/-- The axis-frame point `a e₀ + b e₁ + t e₂` has norm `√(a² + b² + t²)` and is nonzero when `t ≠ 0`. -/
theorem axisPoint_norm (a b t : ℝ) :
    ‖(EuclideanSpace.single 0 a + EuclideanSpace.single 1 b + EuclideanSpace.single 2 t :
        EuclideanSpace ℝ (Fin 3))‖ = Real.sqrt (a ^ 2 + b ^ 2 + t ^ 2) := by
  set p : EuclideanSpace ℝ (Fin 3) :=
    EuclideanSpace.single 0 a + EuclideanSpace.single 1 b + EuclideanSpace.single 2 t with hp
  have h0 : p 0 = a := by simp [hp]
  have h1 : p 1 = b := by simp [hp]
  have h2 : p 2 = t := by simp [hp]
  rw [norm_eq_sqrt_three, h0, h1, h2]

theorem axisPoint_ne_zero (a b t : ℝ) (ht : t ≠ 0) :
    (EuclideanSpace.single 0 a + EuclideanSpace.single 1 b + EuclideanSpace.single 2 t :
        EuclideanSpace ℝ (Fin 3)) ≠ 0 := by
  intro h
  have h2 : (EuclideanSpace.single 0 a + EuclideanSpace.single 1 b + EuclideanSpace.single 2 t :
      EuclideanSpace ℝ (Fin 3)) 2 = t := by simp
  rw [h] at h2
  exact ht (by simpa using h2.symm)

/-- The face-diagonal-frame point `((t+u)/√2) e₀ + ((t-u)/√2) e₁ + v e₂` has norm `√(u² + v² + t²)`. -/
theorem diagPoint_norm (t u v : ℝ) :
    ‖(EuclideanSpace.single 0 ((t + u) / Real.sqrt 2) + EuclideanSpace.single 1 ((t - u) / Real.sqrt 2) +
        EuclideanSpace.single 2 v : EuclideanSpace ℝ (Fin 3))‖ = Real.sqrt (u ^ 2 + v ^ 2 + t ^ 2) := by
  set q : EuclideanSpace ℝ (Fin 3) :=
    EuclideanSpace.single 0 ((t + u) / Real.sqrt 2) + EuclideanSpace.single 1 ((t - u) / Real.sqrt 2) +
      EuclideanSpace.single 2 v with hq
  have h0 : q 0 = (t + u) / Real.sqrt 2 := by simp [hq]
  have h1 : q 1 = (t - u) / Real.sqrt 2 := by simp [hq]
  have h2 : q 2 = v := by simp [hq]
  have hsum : q 0 ^ 2 + q 1 ^ 2 + q 2 ^ 2 = u ^ 2 + v ^ 2 + t ^ 2 := by
    rw [h0, h1, h2, div_pow, div_pow, Real.sq_sqrt (by norm_num : (0:ℝ) ≤ 2)]
    ring
  rw [norm_eq_sqrt_three, hsum]

theorem diagPoint_ne_zero (t u v : ℝ) (ht : t ≠ 0) :
    (EuclideanSpace.single 0 ((t + u) / Real.sqrt 2) + EuclideanSpace.single 1 ((t - u) / Real.sqrt 2) +
        EuclideanSpace.single 2 v : EuclideanSpace ℝ (Fin 3)) ≠ 0 := by
  intro h
  have hs : Real.sqrt 2 ≠ 0 := by positivity
  have e0 : (EuclideanSpace.single 0 ((t + u) / Real.sqrt 2) + EuclideanSpace.single 1 ((t - u) / Real.sqrt 2) +
      EuclideanSpace.single 2 v : EuclideanSpace ℝ (Fin 3)) 0 = (t + u) / Real.sqrt 2 := by simp
  have e1 : (EuclideanSpace.single 0 ((t + u) / Real.sqrt 2) + EuclideanSpace.single 1 ((t - u) / Real.sqrt 2) +
      EuclideanSpace.single 2 v : EuclideanSpace ℝ (Fin 3)) 1 = (t - u) / Real.sqrt 2 := by simp
  rw [h] at e0 e1
  have e0' : (t + u) / Real.sqrt 2 = 0 := by simpa using e0.symm
  have e1' : (t - u) / Real.sqrt 2 = 0 := by simpa using e1.symm
  rw [div_eq_zero_iff, or_iff_left hs] at e0' e1'
  exact ht (by linarith)

/-- `r^{1-2Δ}/r = r^{-2Δ}` for `r > 0`. -/
theorem rpow_one_sub_div_self {r : ℝ} (hr : 0 < r) (Δ : ℝ) :
    r ^ (1 - 2 * Δ) / r = r ^ (-(2 * Δ)) := by
  rw [← Real.rpow_sub_one hr.ne']
  congr 1
  ring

| What is expected |
What are the lines above, starting at the one with "have h2 : (EuclideanSpace.single" and ending at the one with "The face-diagonal-frame point"? Give them again exactly, and only them.

| Your solution |
  have h2 : (EuclideanSpace.single 0 a + EuclideanSpace.single 1 b + EuclideanSpace.single 2 t :
      EuclideanSpace ℝ (Fin 3)) 2 = t := by simp
  rw [h] at h2
  exact ht (by simpa using h2.symm)

/-- The face-diagonal-frame point `((t+u)/√2) e₀ + ((t-u)/√2) e₁ + v e₂` has norm `√(u² + v² + t²)`. -/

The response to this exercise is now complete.